# REQUIRED WORK
Taking the line that contains "end LogDivisorModel.GaloisAction" as the starting point, give again exactly every line up to and including the last line of the records below.

[Dataset entries]
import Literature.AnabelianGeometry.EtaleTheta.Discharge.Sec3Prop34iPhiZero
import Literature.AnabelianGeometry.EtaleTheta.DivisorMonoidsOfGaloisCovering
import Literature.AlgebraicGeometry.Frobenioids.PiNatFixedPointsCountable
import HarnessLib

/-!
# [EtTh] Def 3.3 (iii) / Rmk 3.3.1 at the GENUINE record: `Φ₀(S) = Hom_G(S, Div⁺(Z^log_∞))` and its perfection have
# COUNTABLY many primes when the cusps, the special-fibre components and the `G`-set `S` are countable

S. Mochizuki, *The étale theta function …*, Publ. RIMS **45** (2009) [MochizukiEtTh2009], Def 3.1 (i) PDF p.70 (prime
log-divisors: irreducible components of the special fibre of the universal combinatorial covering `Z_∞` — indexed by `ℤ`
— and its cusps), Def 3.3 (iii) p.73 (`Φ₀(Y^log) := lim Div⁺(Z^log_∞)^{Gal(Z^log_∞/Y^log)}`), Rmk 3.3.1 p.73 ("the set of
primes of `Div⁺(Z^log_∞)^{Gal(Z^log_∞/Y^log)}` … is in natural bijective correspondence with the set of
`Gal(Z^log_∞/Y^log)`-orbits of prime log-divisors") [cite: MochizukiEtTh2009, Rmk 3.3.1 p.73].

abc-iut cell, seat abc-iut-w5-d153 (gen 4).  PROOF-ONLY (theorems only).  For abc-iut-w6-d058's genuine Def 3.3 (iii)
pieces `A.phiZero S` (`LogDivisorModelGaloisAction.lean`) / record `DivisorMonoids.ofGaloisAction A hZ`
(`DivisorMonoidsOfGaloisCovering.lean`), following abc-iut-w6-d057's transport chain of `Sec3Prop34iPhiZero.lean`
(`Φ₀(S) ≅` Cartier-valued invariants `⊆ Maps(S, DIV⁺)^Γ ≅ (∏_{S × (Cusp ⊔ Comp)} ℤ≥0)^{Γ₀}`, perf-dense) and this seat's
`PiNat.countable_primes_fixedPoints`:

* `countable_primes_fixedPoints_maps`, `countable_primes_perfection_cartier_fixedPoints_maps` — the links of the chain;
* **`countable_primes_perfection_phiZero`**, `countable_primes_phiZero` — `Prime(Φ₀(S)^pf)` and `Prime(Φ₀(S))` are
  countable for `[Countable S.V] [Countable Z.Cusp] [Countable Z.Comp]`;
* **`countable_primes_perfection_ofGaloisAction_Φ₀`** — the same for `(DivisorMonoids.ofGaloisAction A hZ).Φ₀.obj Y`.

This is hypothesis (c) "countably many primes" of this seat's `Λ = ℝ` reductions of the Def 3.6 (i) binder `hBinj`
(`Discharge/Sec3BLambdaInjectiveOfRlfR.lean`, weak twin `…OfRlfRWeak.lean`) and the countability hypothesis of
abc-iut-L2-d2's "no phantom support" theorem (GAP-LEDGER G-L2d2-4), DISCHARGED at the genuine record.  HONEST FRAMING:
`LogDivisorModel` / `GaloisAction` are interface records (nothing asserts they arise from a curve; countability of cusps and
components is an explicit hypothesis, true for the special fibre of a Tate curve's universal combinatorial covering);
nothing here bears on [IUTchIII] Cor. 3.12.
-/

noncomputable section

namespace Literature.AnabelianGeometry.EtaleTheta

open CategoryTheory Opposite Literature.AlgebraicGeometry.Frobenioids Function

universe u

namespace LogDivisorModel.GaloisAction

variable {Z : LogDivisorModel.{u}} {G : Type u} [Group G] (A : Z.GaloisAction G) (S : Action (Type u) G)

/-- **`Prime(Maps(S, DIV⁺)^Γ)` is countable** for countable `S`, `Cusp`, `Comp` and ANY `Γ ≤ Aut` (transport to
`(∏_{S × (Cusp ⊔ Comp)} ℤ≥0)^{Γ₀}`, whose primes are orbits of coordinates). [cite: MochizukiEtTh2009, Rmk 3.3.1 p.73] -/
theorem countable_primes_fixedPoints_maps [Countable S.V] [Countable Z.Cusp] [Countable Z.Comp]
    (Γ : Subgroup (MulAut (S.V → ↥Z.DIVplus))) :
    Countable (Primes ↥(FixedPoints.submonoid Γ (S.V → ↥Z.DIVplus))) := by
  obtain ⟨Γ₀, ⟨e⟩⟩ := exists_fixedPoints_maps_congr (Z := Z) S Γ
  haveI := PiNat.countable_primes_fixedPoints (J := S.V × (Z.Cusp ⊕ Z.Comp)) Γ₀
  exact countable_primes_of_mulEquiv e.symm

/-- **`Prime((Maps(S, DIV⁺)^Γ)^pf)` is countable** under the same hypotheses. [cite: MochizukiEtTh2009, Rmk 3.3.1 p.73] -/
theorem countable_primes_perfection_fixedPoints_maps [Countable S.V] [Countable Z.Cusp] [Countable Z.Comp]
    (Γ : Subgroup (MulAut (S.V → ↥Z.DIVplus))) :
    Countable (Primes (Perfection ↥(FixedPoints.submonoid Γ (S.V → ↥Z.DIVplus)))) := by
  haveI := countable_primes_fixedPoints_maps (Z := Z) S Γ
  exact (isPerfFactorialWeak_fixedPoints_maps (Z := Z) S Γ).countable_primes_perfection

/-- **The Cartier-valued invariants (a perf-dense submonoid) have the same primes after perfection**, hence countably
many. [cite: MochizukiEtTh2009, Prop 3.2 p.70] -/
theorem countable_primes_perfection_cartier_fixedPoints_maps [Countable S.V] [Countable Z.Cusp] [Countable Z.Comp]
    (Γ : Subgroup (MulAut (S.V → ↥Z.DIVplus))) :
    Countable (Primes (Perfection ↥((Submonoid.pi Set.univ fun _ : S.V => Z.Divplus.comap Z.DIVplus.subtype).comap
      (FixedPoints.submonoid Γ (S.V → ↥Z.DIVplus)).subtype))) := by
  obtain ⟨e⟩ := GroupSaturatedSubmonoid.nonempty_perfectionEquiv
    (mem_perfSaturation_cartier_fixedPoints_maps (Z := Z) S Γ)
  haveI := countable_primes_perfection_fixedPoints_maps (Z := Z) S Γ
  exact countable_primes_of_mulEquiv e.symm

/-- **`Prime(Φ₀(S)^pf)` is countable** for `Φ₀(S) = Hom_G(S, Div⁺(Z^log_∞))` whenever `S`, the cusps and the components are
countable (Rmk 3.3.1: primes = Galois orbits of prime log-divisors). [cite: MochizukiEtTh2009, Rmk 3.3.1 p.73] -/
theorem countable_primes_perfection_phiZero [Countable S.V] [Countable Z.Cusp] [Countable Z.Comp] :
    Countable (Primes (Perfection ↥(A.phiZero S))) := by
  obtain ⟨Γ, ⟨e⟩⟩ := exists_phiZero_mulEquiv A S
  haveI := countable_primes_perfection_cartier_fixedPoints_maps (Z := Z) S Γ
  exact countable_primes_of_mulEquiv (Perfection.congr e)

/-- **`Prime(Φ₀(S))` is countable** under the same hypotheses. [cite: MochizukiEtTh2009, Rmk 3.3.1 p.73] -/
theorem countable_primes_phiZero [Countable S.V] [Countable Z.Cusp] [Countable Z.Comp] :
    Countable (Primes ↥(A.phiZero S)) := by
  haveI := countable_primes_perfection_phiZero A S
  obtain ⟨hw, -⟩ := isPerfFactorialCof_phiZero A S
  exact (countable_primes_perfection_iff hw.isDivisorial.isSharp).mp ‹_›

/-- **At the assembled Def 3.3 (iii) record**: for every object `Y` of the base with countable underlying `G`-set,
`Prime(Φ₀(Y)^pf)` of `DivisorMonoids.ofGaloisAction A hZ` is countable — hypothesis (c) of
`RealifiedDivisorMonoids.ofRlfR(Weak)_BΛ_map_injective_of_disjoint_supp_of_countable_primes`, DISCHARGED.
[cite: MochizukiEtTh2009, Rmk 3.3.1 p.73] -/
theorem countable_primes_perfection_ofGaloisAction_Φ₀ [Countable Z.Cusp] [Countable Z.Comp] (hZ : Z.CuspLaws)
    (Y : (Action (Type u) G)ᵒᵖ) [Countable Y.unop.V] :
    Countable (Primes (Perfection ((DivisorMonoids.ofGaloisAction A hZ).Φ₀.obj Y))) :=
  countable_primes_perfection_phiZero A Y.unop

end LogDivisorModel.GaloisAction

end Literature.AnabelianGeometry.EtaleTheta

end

# FINISHED TASK
end LogDivisorModel.GaloisAction

end Literature.AnabelianGeometry.EtaleTheta

end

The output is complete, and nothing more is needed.